Your assertion about special treatment is supported by IRS Corporate income tax data. Which shows that even though rates have not gone down, and deductions not significantly gone up, the effective rate has dropped in the last 7 years (started before Bush II got in). This is due to a broad range of factors, the largest being globalization, which incorporates the topic at hand.

austin356
Dec 31, 2006, 6:42 AM
New York's decline as a financial center continues apace.

While accounting regulations are hurting the industry. Blaming regulation may be a bit a cop-out. I think it has more to do with the general decline of the United States. London has done a better job of attracting international investors and Honk Kong is the financial center for the future economic super power. Both the EU and China are positioning themselves to surpass the debt burdened US economy. Who wants to to have a company's shares priced in a currency that is in for a long term devaluation? Makes no sense.

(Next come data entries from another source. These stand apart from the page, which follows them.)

import Summits.CriticalPhenomena.PercolationContinuityZ3.Theorems.PercNearOneGluingNoHeavyQuantSGCTopLowCapacity
import Summits.CriticalPhenomena.PercolationContinuityZ3.Theorems.PercNearOneGluingNoHeavyQuantGateMoveBlobGeneralWitness
import HarnessLib

/-!
# QUANT lane R8, the GRADED-CLOSURE programme (lead g37 RULING V364): the FIRST KERNEL INSTANCE OF G₀ in the light half —
# a two-layer row of (gated relay) ∗ μ from ONE top-low-capacity row of μ, with the explicit one-line certificate

builds on p205010 (kernel theorem, internal audit signed; external expert review pending)

Support file (`--supports stmt-CriticalPhenomena-4575`), QUANT lane seat prim-quant-census-2 (gen 64), rung R8 of
`run/shared/lean/prim/quant/LADDER.md`.  Theorems with standard axioms, no sorries, default heartbeats.  Companion of `…QuantDepthOneRows` (`LawDec.TLC`),
`…QuantDepthOneClosure` (node G₀ = `LawDec.TLCGateConvTLB`), `…QuantDepthOneNotClosed` (the depth-1 closure is FALSE).  Census memo:
`run/shared/lean/prim/quant/prim-quant-census-2-g64/G0-CENSUS-G64.md` §6b.

THE REGIME.  The depth-0 node `LawDec.TLBGateConvClosed` dies exactly on products (gated relay) ∗ (big law): `μ₂ = {0: 1−y, 1: y}` and `μ₁` a
top-affordable law with all two-layer bounds but a missing top-low-capacity row (`not_tlbGateConvClosed`).  Census-2 g64's exact tensor-certificate
oracle (memo §6) says that with the TLC rows of the big factor allowed a certificate ALWAYS exists, and that for every product row but the big factor's
top-low row it is ONE factor row with weight `1/(1−y)` on `{X₂ = 0}` and no tilts.  This file proves that one-line certificate:

**`LawDec.relayConv_twoLayerRow_of_tlcRow`.**  `0 < y < 1/2`, `u = y/(1−y)`; `μ ≥ 0` on `ℕ`; a target `T`, a threshold `d ≥ 1` of DEPTH `T − 2d ≥ 1`; `k` the
integer with `T + y − d ≤ k < T + y − d + 1` (`= ⌈T + y − d⌉`) and `k < M`.  IF `μ` satisfies the single top-low-capacity row `(j, i′) = (k, d)` at floor `y`,
target `T` on `{0..M}` — `u·μ{≤ d} ≤ μ{k+1..M} + u·Σ_{h ≤ k, T < d+h} μ(h)/usage y T k d h` — THEN the two-layer row `d` of `ν = (gate δ₁ y) ∗ μ` at target `T + y`
holds in expanded form:  `u·((1−y)·μ{≤ d} + y·μ{≤ d−1}) ≤ (1−y)·μ{k..M} + y·μ{k−1..M}`  (`ν(n) = (1−y)μ(n) + yμ(n−1)`, `ν{≤ d}` on the left, `ν{≥ k} = ν{≥ T+y−d}` on
the right).  PROOF (memo §6b): only `h ∈ {k−1, k}` can be a mid compatible with `d` below `k` (`k − 2 < T − d`); the row gives
`u·μ{≤d} ≤ μ{>k} + u·μ(k)/usage(d,k) + u·[T < d+k−1]·μ(k−1)/usage(d,k−1)`; and `usage ≥ u_H = (T−2d)/(d+h−T)` (`usage_mid_eq`) with
`u_H(d,k) ≥ u` ⟺ `T − 2d ≥ y(k−d)` (true: `k − d < T − 2d + y + 1`, `y < 1/2`, `T − 2d ≥ 1`; two cases `k − d = 2` / `≥ 3`) and, when `k−1` is a mid,
`u_H(d,k−1) ≥ u/y = 1/(1−y)` ⟺ `(2−y)(T−2d) ≥ k−1−d` (true: `k−1−d < T−2d+y` and `T − 2d ≥ 1 > u`).  No mean, mass or top-affordability hypothesis on `μ` is used;
the floor enters only through `y < 1/2` (for `y ≥ 1/2` the two-layer rows alone close, arm-2 g38's Theorem A).  The excluded top row (`0 < T − 2d < 1`) is where the
certificate needs tilts / a second row (memo §6: exact LP, all cells feasible) — the genuinely two-dimensional residue of G₀ in the relay regime.
EXACT CHECK of the pointwise inequality behind this file: 4 970 / 4 970 cells (`y ∈ {1/5, 1/4, 1/3, 2/5, 9/20, 49/100}`, `M ≤ 40`, six targets per `M`, all `d`
with `T − 2d ≥ 1`); with `T − 2d < 1` it fails in 308 / 573.

[this work]; usage / flows: prim-quant-stmt g22, prim-quant-census-2 g63; the tensor principle whose `κ ≡ 0, ρ ≡ 0` instance this is: prim-quant-arm-2 g38
(`twoLayer_pair_of_certificate`).  Nothing here is cited as a published result.  The gluing rows served [cite: KozmaNitzan2024, Conjecture 3 (p. 15)];
product measure [cite: Grimmett1999, §1.3 p. 10].
-/

noncomputable section
/-- **The edge `p–a` of cell `i` is used iff `σ i`.** [folklore] -/
theorem uses_pathOf_pa {N : ℕ} {τ : ℕ → Bool} {i : ℕ} (hi : i < N) :
    Uses (pathOf N τ) (5 * i + 1, 5 * i + 2) ↔ τ i = true := by
  obtain ⟨-, c1, c4, c2, c3⟩ := chainPerm_cell τ i
  unfold Uses
  simp only []
  rw [pair_infix_pathOf_iff, pair_infix_pathOf_iff]
  cases hτ : τ i
  · simp only [hτ, Bool.false_eq_true, ↓reduceIte] at c2 c3
    rw [c1, show 5 * i + 1 + 1 = 5 * i + 2 from rfl, c2, show 5 * i + 3 + 1 = 5 * i + 4 from rfl, c4]
    simp only [Bool.false_eq_true, iff_false, not_or, not_and]
    constructor <;> intro <;> omega
  · simp only [hτ, ↓reduceIte] at c2 c3
    rw [c1, show 5 * i + 1 + 1 = 5 * i + 2 from rfl, c2]
    simp only [iff_true, and_true]
    exact Or.inl (by omega)

/-- **The edge `b–q` of cell `i` is used iff `σ i`.** [folklore] -/
theorem uses_pathOf_bq {N : ℕ} {τ : ℕ → Bool} {i : ℕ} (hi : i < N) :
    Uses (pathOf N τ) (5 * i + 3, 5 * i + 4) ↔ τ i = true := by
  obtain ⟨-, -, c4, c2, c3⟩ := chainPerm_cell τ i
  obtain ⟨c0', -, -, -, -⟩ := chainPerm_cell τ (i + 1)
  unfold Uses
  simp only []
  rw [pair_infix_pathOf_iff, pair_infix_pathOf_iff]
  cases hτ : τ i
  · simp only [hτ, Bool.false_eq_true, ↓reduceIte] at c2 c3
    rw [c3, show 5 * i + 2 + 1 = 5 * i + 3 from rfl, c3, c4, show 5 * i + 4 + 1 = 5 * (i + 1) by omega, c0']
    simp only [Bool.false_eq_true, iff_false, not_or, not_and]
    constructor <;> intro <;> omega
  · simp only [hτ, ↓reduceIte] at c2 c3
    rw [c3, show 5 * i + 3 + 1 = 5 * i + 4 from rfl, c4]
    simp only [iff_true, and_true]
    exact Or.inl (by omega)

/-- **The edge `p–b` of cell `i` is used iff `¬ σ i`.** [folklore] -/
theorem uses_pathOf_pb {N : ℕ} {τ : ℕ → Bool} {i : ℕ} (hi : i < N) :
    Uses (pathOf N τ) (5 * i + 1, 5 * i + 3) ↔ τ i = false := by
  obtain ⟨-, c1, c4, c2, c3⟩ := chainPerm_cell τ i
  unfold Uses
  simp only []
  rw [pair_infix_pathOf_iff, pair_infix_pathOf_iff]
  cases hτ : τ i
  · simp only [hτ, Bool.false_eq_true, ↓reduceIte] at c2 c3
    rw [c1, show 5 * i + 1 + 1 = 5 * i + 2 from rfl, c2]
    simp only [iff_true, and_true]
    exact Or.inl (by omega)
  · simp only [hτ, ↓reduceIte] at c2 c3
    rw [c1, show 5 * i + 1 + 1 = 5 * i + 2 from rfl, c2, c3, show 5 * i + 3 + 1 = 5 * i + 4 from rfl, c4]
    simp only [Bool.true_eq_false, iff_false, not_or, not_and]
    constructor <;> intro <;> omega

/-- **The edge `a–q` of cell `i` is used iff `¬ σ i`.** [folklore] -/
theorem uses_pathOf_aq {N : ℕ} {τ : ℕ → Bool} {i : ℕ} (hi : i < N) :
    Uses (pathOf N τ) (5 * i + 2, 5 * i + 4) ↔ τ i = false := by
  obtain ⟨-, -, c4, c2, c3⟩ := chainPerm_cell τ i
  obtain ⟨c0', -, -, -, -⟩ := chainPerm_cell τ (i + 1)
  unfold Uses
  simp only []
  rw [pair_infix_pathOf_iff, pair_infix_pathOf_iff]
  cases hτ : τ i
  · simp only [hτ, Bool.false_eq_true, ↓reduceIte] at c2 c3
    rw [c2, show 5 * i + 3 + 1 = 5 * i + 4 from rfl, c4]
    simp only [iff_true, and_true]
    exact Or.inl (by omega)
  · simp only [hτ, ↓reduceIte] at c2 c3
    rw [c2, show 5 * i + 2 + 1 = 5 * i + 3 from rfl, c3, c4, show 5 * i + 4 + 1 = 5 * (i + 1) by omega, c0']
    simp only [Bool.true_eq_false, iff_false, not_or, not_and]
    constructor <;> intro <;> omega

end Literature.Combinatorics.SimpleGraph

What witch hunts were carried out by Spitzer? You can't blame Spitzer for going after crooks. New York's decline has more to do with the general macro problems in the United States. Of course the relative decline of New York had no impact on Wall Street fat cat bonuses this year. Fiddling while Rome burns in my opinion. History will tell.




Regulation is a major factor when competition is soo extreme. Your assertion that America is dieing is just dumb. Because London is thriving doesn't mean the EU is...........the truth is the average person in Mississippi is better off than the average person in the EU and their is no foreseeable change to that in the near future.

US debt? Well considering that the average for EU nations is larger when looked at as % of GDP than America. This America in debt thing has been played out since the 80s. When nominal GDP grows at a faster % rate than nominal increases in debt, we are becoming less indebted on a relative basis, which is happening now and has been since after Reagan. The real point I am making is that if that is killing us (hurting is a different story) then its not just us that has a problem but Japan has 3x the problem and Europe 1.5-2x the problem.

Oh and by the way, a company does not look at national debt when deciding what is most profitable place for his company to IPO, only a fool of a company looks at the nations problems ahead of its own problems.